Work instruction: From the top of the records below, return each line exactly, ending with the line that contains "Re⟨∇_A^*∇_Aψ, ψ⟩ +".

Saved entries
import Literature.Geometry.Symplectic.TaubesFamilyBochnerIntegral
import Literature.Geometry.Symplectic.TaubesFamilyLTwoBounds
import Literature.Geometry.GaugeTheory.SpincStructureGradNormSq
import HarnessLib

/-!
# Taubes 1994, Lemma 3: the uniform `L²` bound on `∇_A ψ` for the family `(SW_r)`

Topic `Literature/Geometry/Symplectic`; completes the formalisation of Lemma 3 of Taubes 1994
(`TaubesFamilyPointwiseBound`: the `L^∞` bound `|ψ|² ≤ r + z`; this file: the `L²` bound on the
covariant derivative).  Taubes, proof of Lemma 3: "integrating both sides of this last equation over
`X` to obtain the bound on the `L²` norm of `|∇_Aψ|²`": by the Bochner–Kato identity
`|∇_Aψ|² = Re⟨∇_A^*∇_Aψ, ψ⟩ + ½Σ_k Hess(|ψ|²)(e_k,e_k)` (`TaubesFamilyBochnerIntegral`), the equations
`Re⟨∇_A^*∇_Aψ, ψ⟩ = -(κ/4)|ψ|² - |ψ|⁴/4 + (r/4)(|ψ₁|² - |ψ₀|²) - Re⟨½iρ⁺(η₀)ψ, ψ⟩ ≤ (κ⁻/4 + |η₀⁺| + r/4)|ψ|²`
(`TaubesFamilyWeitzenbock`), the `L^∞` bound, and `∫ Σ_k Hess(|ψ|²)(e_k,e_k) (s ∧ s) = 0`
(`SymplecticTraceHessianIntegral`), for every solution `(A, ψ)` of `(SW)` with perturbation
`P₊F_{A₀} - (r/4)s` (`r = |c|²`):

  `∫_N |∇_Aψ|² (s ∧ s) ≤ z (1 + r)(r + z) ∫_N s ∧ s`

with `z` depending only on `(N, s, J)` (`exists_integral_gradNormSq_le`).  The regularity inputs —
`|∇_Aψ|²` and `Σ_k Hess(|ψ|²)(e_k,e_k)` are smooth global functions — are
`GaugeTheory/SpincStructureGradNormSq`, `GaugeTheory/SpincStructureTraceHessian`.

PROVED, 0 named facts.

## References

* C. H. Taubes, *The Seiberg–Witten invariants and symplectic forms*, Math. Res. Lett. 1 (1994)
  809–822, §2 Lemma 3 and its proof (p. 814). [Taubes1994]
* C. H. Taubes, *The Seiberg–Witten and Gromov invariants*, Math. Res. Lett. 2 (1995) 221–238,
  §5 Step 3. [Taubes1995]
-/

noncomputable section

open scoped Manifold ContDiff ComplexConjugate Matrix Topology
open Set Function Filter Complex Literature.Geometry.Kaehler Literature.Geometry.GaugeTheory Literature.Topology.FourManifolds
open Literature.Geometry.Lorentzian (PseudoRiemannianMetric)
open Literature.Geometry.Manifold Literature.Geometry.Manifold.DeRhamSignFour Literature.NumberTheory.Transcendental

namespace Literature.Geometry.Symplectic

namespace AlmostComplexStructure.IsCompatibleWith

variable {N : Type} [TopologicalSpace N] [ChartedSpace (EuclideanSpace ℝ (Fin 4)) N] [IsManifold (𝓡 4) ∞ N]
  {J : AlmostComplexStructure (𝓡 4) ∞ N} {s : MForm (𝓡 4) N ℝ 2}
  (h : J.IsCompatibleWith s) (hs : IsSmoothForm s)
  (hnd : ∀ x (v : TangentSpace (𝓡 4) x), v ≠ 0 → ∃ w : TangentSpace (𝓡 4) x, s x ![v, w] ≠ 0)
  [(h.metric hs).HasLeviCivita]

/-! ### Regularity of the integrands -/

/-- `|∇_Aψ|²` of the family file is the chart quantity `gradNormSqChart` of `GaugeTheory` read at
`indexAt x`. [folklore] -/
theorem gradNormSq_eq_gradNormSqChart (cfg : (h.canonicalSpincStructure hs hnd).Configuration) (x : N) :
    h.gradNormSq hs hnd cfg x =
      (h.canonicalSpincStructure hs hnd).gradNormSqChart cfg.conn cfg.spinor ((h.canonicalSpincStructure hs hnd).indexAt x) x := by
  unfold gradNormSq SpincStructure.gradNormSqChart
  refine Finset.sum_congr rfl fun k _ ↦ ?_
  rw [← (h.canonicalSpincStructure hs hnd).covDeriv_eq_localCovDeriv, star_dotProduct_self_eq_spinorHermNormSq,
    Complex.ofReal_re]

/-- **`|∇_Aψ|²` is a smooth function on `N`.** [cite: MorganSWBook1996, §5.2] -/
theorem contMDiff_gradNormSq (cfg : (h.canonicalSpincStructure hs hnd).Configuration) :
    ContMDiff (𝓡 4) 𝓘(ℝ, ℝ) ∞ (h.gradNormSq hs hnd cfg) := by
  have heq : h.gradNormSq hs hnd cfg = fun x ↦
      (h.canonicalSpincStructure hs hnd).gradNormSqChart cfg.conn cfg.spinor ((h.canonicalSpincStructure hs hnd).indexAt x) x :=
    funext (h.gradNormSq_eq_gradNormSqChart hs hnd cfg)
  rw [heq]
  exact (h.canonicalSpincStructure hs hnd).contMDiff_gradNormSqChart_indexAt cfg.conn cfg.isSmooth

/-- `|∇_Aψ|² ≥ 0`. [folklore] -/
theorem gradNormSq_nonneg (cfg : (h.canonicalSpincStructure hs hnd).Configuration) (x : N) : 0 ≤ h.gradNormSq hs hnd cfg x := by
  rw [h.gradNormSq_eq_gradNormSqChart hs hnd cfg x]
  exact (h.canonicalSpincStructure hs hnd).gradNormSqChart_nonneg _ _ _ _

/-- **`Σ_k Hess f(e_k, e_k)` is a smooth function on `N`** for smooth `f`. [cite: WarnerGTM94, 6.1] -/
theorem contMDiff_traceHessian {f : N → ℝ} (hf : ContMDiff (𝓡 4) 𝓘(ℝ, ℝ) ∞ f) :
    ContMDiff (𝓡 4) 𝓘(ℝ, ℝ) ∞ (h.traceHessian hs hnd f) :=
  (h.canonicalSpincStructure hs hnd).contMDiff_sum_hessianAux_frame_indexAt hf

/-! ### The pointwise inequality -/

/-- **The pointwise bound behind Lemma 3**: for a solution `(A, ψ)` of `(SW)` with perturbation
`η₀ - (r/4)s` on the compact manifold,
`|∇_Aψ|²(x) ≤ (K/4 + P + r/4)|ψ(x)|² + ½ Σ_k Hess(|ψ|²)(e_k, e_k)(x)`,
`K = sup κ⁻`, `P = sup |η₀⁺|` (Bochner–Kato, the Weitzenböck identity for solutions, `-|ψ|⁴/4 ≤ 0`,
`|ψ₁|² - |ψ₀|² ≤ |ψ|²`, `|Re⟨½iρ⁺(η₀)ψ, ψ⟩| ≤ ½|η₀⁺||ψ|²`). [cite: Taubes1994, §2 proof of Lemma 3 (p. 814)] -/
theorem gradNormSq_le_of_isSolution [CompactSpace N] (η₀ : (h.canonicalSpincStructure hs hnd).Perturbation) (c : ℂ)
    {cfg : (h.canonicalSpincStructure hs hnd).Configuration}
    (hsol : SpincStructure.IsSolution (η₀ - h.symplecticPerturbation hs hnd (Complex.normSq c / 4)) cfg) (x : N) :
    h.gradNormSq hs hnd cfg x ≤
      ((⨆ y, max (-(h.metric hs).scalarCurvature y) 0) / 4 +
          (⨆ y, (h.canonicalSpincStructure hs hnd).perturbationNorm η₀ ((h.canonicalSpincStructure hs hnd).indexAt y) y) +
          Complex.normSq c / 4) * cfg.spinor.hermNormSq x +
        h.traceHessian hs hnd cfg.spinor.hermNormSq x / 2 := by
  have hi := (h.canonicalSpincStructure hs hnd).mem_baseSet_indexAt x
  have hBK := h.traceHessian_hermNormSq_eq hs hnd cfg x
  have hL : h.reLaplacian hs hnd cfg x = _ :=
    h.re_star_dotProduct_localLaplacian_taubes hs hnd η₀ c hsol ((h.canonicalSpincStructure hs hnd).indexAt x) hi
  -- the ingredients of the bound
  have hn : spinorNormSq (cfg.plusSpinor ((h.canonicalSpincStructure hs hnd).indexAt x) x) = cfg.spinor.hermNormSq x :=
    (SpinorField.hermNormSq_eq_spinorNormSq_plusSpinor cfg hi).symm
  have hn0 : 0 ≤ cfg.spinor.hermNormSq x := by rw [← hn]; exact spinorNormSq_nonneg _
  have hκ : (h.canonicalSpincStructure hs hnd).frameScalarCurv ((h.canonicalSpincStructure hs hnd).indexAt x) x =
      (h.metric hs).scalarCurvature x :=
    (h.canonicalSpincStructure hs hnd).frameScalarCurv_eq_scalarCurvature _ hi
  have hK : -(h.metric hs).scalarCurvature x ≤ ⨆ y, max (-(h.metric hs).scalarCurvature y) 0 :=
    (le_max_left _ _).trans (le_ciSup (bddAbove_range_scalarCurvatureNeg (h.metric hs)) x)
  have hP : (h.canonicalSpincStructure hs hnd).perturbationNorm η₀ ((h.canonicalSpincStructure hs hnd).indexAt x) x ≤
      ⨆ y, (h.canonicalSpincStructure hs hnd).perturbationNorm η₀ ((h.canonicalSpincStructure hs hnd).indexAt y) y :=
    le_ciSup ((h.canonicalSpincStructure hs hnd).bddAbove_range_perturbationNorm η₀) x
  have hP0 := (h.canonicalSpincStructure hs hnd).perturbationNorm_nonneg η₀ ((h.canonicalSpincStructure hs hnd).indexAt x) x
  have hE := abs_re_star_dotProduct_half_I_plusAction_le
    (twoFormMatrix η₀.form x fun k ↦ (h.canonicalSpincStructure hs hnd).frame ((h.canonicalSpincStructure hs hnd).indexAt x) k x)
    (cfg.plusSpinor ((h.canonicalSpincStructure hs hnd).indexAt x) x)
  rw [abs_le] at hE
  have hpn : Real.sqrt (∑ k : Fin 3, sdCoeff (twoFormMatrix η₀.form x fun k ↦
      (h.canonicalSpincStructure hs hnd).frame ((h.canonicalSpincStructure hs hnd).indexAt x) k x) k ^ 2) =
      (h.canonicalSpincStructure hs hnd).perturbationNorm η₀ ((h.canonicalSpincStructure hs hnd).indexAt x) x := rfl
  rw [hpn, hn] at hE
  have h10 : Complex.normSq (cfg.plusSpinor ((h.canonicalSpincStructure hs hnd).indexAt x) x 1) -
      Complex.normSq (cfg.plusSpinor ((h.canonicalSpincStructure hs hnd).indexAt x) x 0) ≤ cfg.spinor.hermNormSq x := by
    rw [← hn, spinorNormSq]
    linarith [Complex.normSq_nonneg (cfg.plusSpinor ((h.canonicalSpincStructure hs hnd).indexAt x) x 0)]
  rw [hn, hκ] at hL
  -- products of non-negative quantities
  have hprodK : -(h.metric hs).scalarCurvature x * cfg.spinor.hermNormSq x ≤
      (⨆ y, max (-(h.metric hs).scalarCurvature y) 0) * cfg.spinor.hermNormSq x :=
    mul_le_mul_of_nonneg_right hK hn0
  have hprodP : (h.canonicalSpincStructure hs hnd).perturbationNorm η₀ ((h.canonicalSpincStructure hs hnd).indexAt x) x *
      cfg.spinor.hermNormSq x ≤
      (⨆ y, (h.canonicalSpincStructure hs hnd).perturbationNorm η₀ ((h.canonicalSpincStructure hs hnd).indexAt y) y) *
        cfg.spinor.hermNormSq x :=
    mul_le_mul_of_nonneg_right hP hn0
  have hprodr : Complex.normSq c / 4 * (Complex.normSq (cfg.plusSpinor ((h.canonicalSpincStructure hs hnd).indexAt x) x 1) -
      Complex.normSq (cfg.plusSpinor ((h.canonicalSpincStructure hs hnd).indexAt x) x 0)) ≤
      Complex.normSq c / 4 * cfg.spinor.hermNormSq x :=
    mul_le_mul_of_nonneg_left h10 (by linarith [Complex.normSq_nonneg c])
  nlinarith [hBK, hL, hE.1, hprodK, hprodP, hprodr, sq_nonneg (cfg.spinor.hermNormSq x), hP0, hn0,
    mul_nonneg hP0 hn0]

/-! ### Lemma 3: the `L²` bound -/

/-- **Taubes 1994, Lemma 3 (the `L²` bound on `∇_Aψ`)** for the family `(SW_r)` of `(N, s, J)`: there is
`z ≥ 0`, depending only on `(N, s, J)`, such that every solution `(A, ψ)` of the Seiberg–Witten
equations of `𝔰_J` with perturbation `P₊F_{A₀} - (r/4)s`, `r = |c|² ≥ 0`, satisfies
`∫_N |∇_Aψ|² (s ∧ s) ≤ z(1 + r)(r + z) ∫_N s ∧ s` — "and the `L²` norm of `∇_Aψ` ... enjoy[s] [an]
`r`-dependent bound[]". Proof as printed: integrate the pointwise inequality
`gradNormSq_le_of_isSolution` (the Laplacian of `|ψ|²` integrating to zero) and insert `|ψ|² ≤ r + z`
(`exists_forall_hermNormSq_le_taubes`). [cite: Taubes1994, §2 Lemma 3 (p. 814)] -/
theorem exists_integral_gradNormSq_le [T2Space N] [CompactSpace N] (hcl : IsClosedForm s) :
    ∃ z : ℝ, 0 ≤ z ∧ ∀ (c : ℂ) (cfg : (h.canonicalSpincStructure hs hnd).Configuration),
      SpincStructure.IsSolution (h.taubesPerturbation hs hnd - h.symplecticPerturbation hs hnd (Complex.normSq c / 4)) cfg →
        MForm.integral (rayFamily (wedge_self_castDeg_apply_ne_zero s hnd))
            (h.gradNormSq hs hnd cfg • (s.wedge s).castDeg two_add_two_eq_four) ≤
          z * (1 + Complex.normSq c) * (Complex.normSq c + z) *
            MForm.integral (rayFamily (wedge_self_castDeg_apply_ne_zero s hnd)) ((s.wedge s).castDeg two_add_two_eq_four) := by
  obtain ⟨z₀, hz₀, hz⟩ := h.exists_forall_hermNormSq_le_taubes hs hnd
  set K : ℝ := ⨆ y, max (-(h.metric hs).scalarCurvature y) 0 with hKdef
  set P : ℝ := ⨆ y, (h.canonicalSpincStructure hs hnd).perturbationNorm (h.taubesPerturbation hs hnd)
    ((h.canonicalSpincStructure hs hnd).indexAt y) y with hPdef
  have hv : IsSmoothForm ((s.wedge s).castDeg two_add_two_eq_four) := (wedge_self_castDeg_mem_closedSmoothForms ⟨hs, hcl⟩).1
  have hne := wedge_self_castDeg_apply_ne_zero s hnd
  refine ⟨max z₀ (max (K / 4 + P) 4⁻¹), hz₀.trans (le_max_left _ _), fun c cfg hsol ↦ ?_⟩
  set z : ℝ := max z₀ (max (K / 4 + P) 4⁻¹) with hzdef
  by_cases hN : Nonempty N
  swap
  · -- empty manifold: both integrals vanish
    haveI : IsEmpty N := not_nonempty_iff.1 hN
    have h0 : ∀ α : MForm (𝓡 4) N ℝ 4, MForm.integral (rayFamily hne) α = 0 := fun α ↦ by
      change ∑ᶠ i : N, _ = (0 : ℝ)
      exact finsum_of_isEmpty _
    rw [h0, h0, mul_zero]
  haveI : Nonempty N := hN
  have hV0 : 0 ≤ MForm.integral (rayFamily hne) ((s.wedge s).castDeg two_add_two_eq_four) :=
    (integral_self_pos hv hne).le
  obtain ⟨x₀⟩ := hN
  have hK0 : 0 ≤ K := (le_max_right _ _).trans (le_ciSup (bddAbove_range_scalarCurvatureNeg (h.metric hs)) x₀)
  have hP0 : 0 ≤ P := ((h.canonicalSpincStructure hs hnd).perturbationNorm_nonneg _ _ x₀).trans
    (le_ciSup ((h.canonicalSpincStructure hs hnd).bddAbove_range_perturbationNorm (h.taubesPerturbation hs hnd)) x₀)
  -- the pointwise inequality with the `L^∞` bound inserted
  set C : ℝ := K / 4 + P + Complex.normSq c / 4 with hCdef
  have hC0 : 0 ≤ C := by
    have := Complex.normSq_nonneg c
    positivity
  have hpt : ∀ x, h.gradNormSq hs hnd cfg x ≤
      2⁻¹ * h.traceHessian hs hnd cfg.spinor.hermNormSq x + C * (Complex.normSq c + z₀) := fun x ↦ by
    have h1 := h.gradNormSq_le_of_isSolution hs hnd (h.taubesPerturbation hs hnd) c hsol x
    have h2 : C * cfg.spinor.hermNormSq x ≤ C * (Complex.normSq c + z₀) := mul_le_mul_of_nonneg_left (hz c cfg hsol x) hC0
    rw [← hCdef] at h1
    linarith
  have hf := h.contMDiff_gradNormSq hs hnd cfg
  have htr := h.contMDiff_traceHessian hs hnd ((h.canonicalSpincStructure hs hnd).contMDiff_hermNormSq cfg.isSmooth)
  have hg : ContMDiff (𝓡 4) 𝓘(ℝ, ℝ) ∞ fun x ↦ 2⁻¹ * h.traceHessian hs hnd cfg.spinor.hermNormSq x + C * (Complex.normSq c + z₀) :=
    (contMDiff_const.mul htr).add contMDiff_const
  have hmono := integral_fun_smul_mono hv hne hf hg hpt
  rw [integral_const_mul_add_const_smul hv hne htr, h.integral_traceHessian_smul_wedge_self_eq_zero hs hnd hcl
    ((h.canonicalSpincStructure hs hnd).contMDiff_hermNormSq cfg.isSmooth), mul_zero, zero_add] at hmono
  -- `C (r + z₀) ≤ z (1 + r)(r + z)`
  have hr := Complex.normSq_nonneg c
  have hz1 : K / 4 + P ≤ z := (le_max_left _ _).trans (le_max_right _ _)
  have hz2 : (4⁻¹ : ℝ) ≤ z := (le_max_right _ _).trans (le_max_right _ _)
  have hz3 : z₀ ≤ z := le_max_left _ _
  have hzz : 0 ≤ z := hz₀.trans hz3
  have hCle : C ≤ z * (1 + Complex.normSq c) := by
    rw [hCdef]
    nlinarith
  have hfin : C * (Complex.normSq c + z₀) ≤ z * (1 + Complex.normSq c) * (Complex.normSq c + z) :=
    mul_le_mul hCle (by linarith) (by linarith) (by positivity)
  exact hmono.trans (mul_le_mul_of_nonneg_right hfin hV0)

end AlmostComplexStructure.IsCompatibleWith

end Literature.Geometry.Symplectic

end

Result for this task:
import Literature.Geometry.Symplectic.TaubesFamilyBochnerIntegral
import Literature.Geometry.Symplectic.TaubesFamilyLTwoBounds
import Literature.Geometry.GaugeTheory.SpincStructureGradNormSq
import HarnessLib

/-!
# Taubes 1994, Lemma 3: the uniform `L²` bound on `∇_A ψ` for the family `(SW_r)`

Topic `Literature/Geometry/Symplectic`; completes the formalisation of Lemma 3 of Taubes 1994
(`TaubesFamilyPointwiseBound`: the `L^∞` bound `|ψ|² ≤ r + z`; this file: the `L²` bound on the
covariant derivative).  Taubes, proof of Lemma 3: "integrating both sides of this last equation over
`X` to obtain the bound on the `L²` norm of `|∇_Aψ|²`": by the Bochner–Kato identity
`|∇_Aψ|² = Re⟨∇_A^*∇_Aψ, ψ⟩ + ½Σ_k Hess(|ψ|²)(e_k,e_k)` (`TaubesFamilyBochnerIntegral`), the equations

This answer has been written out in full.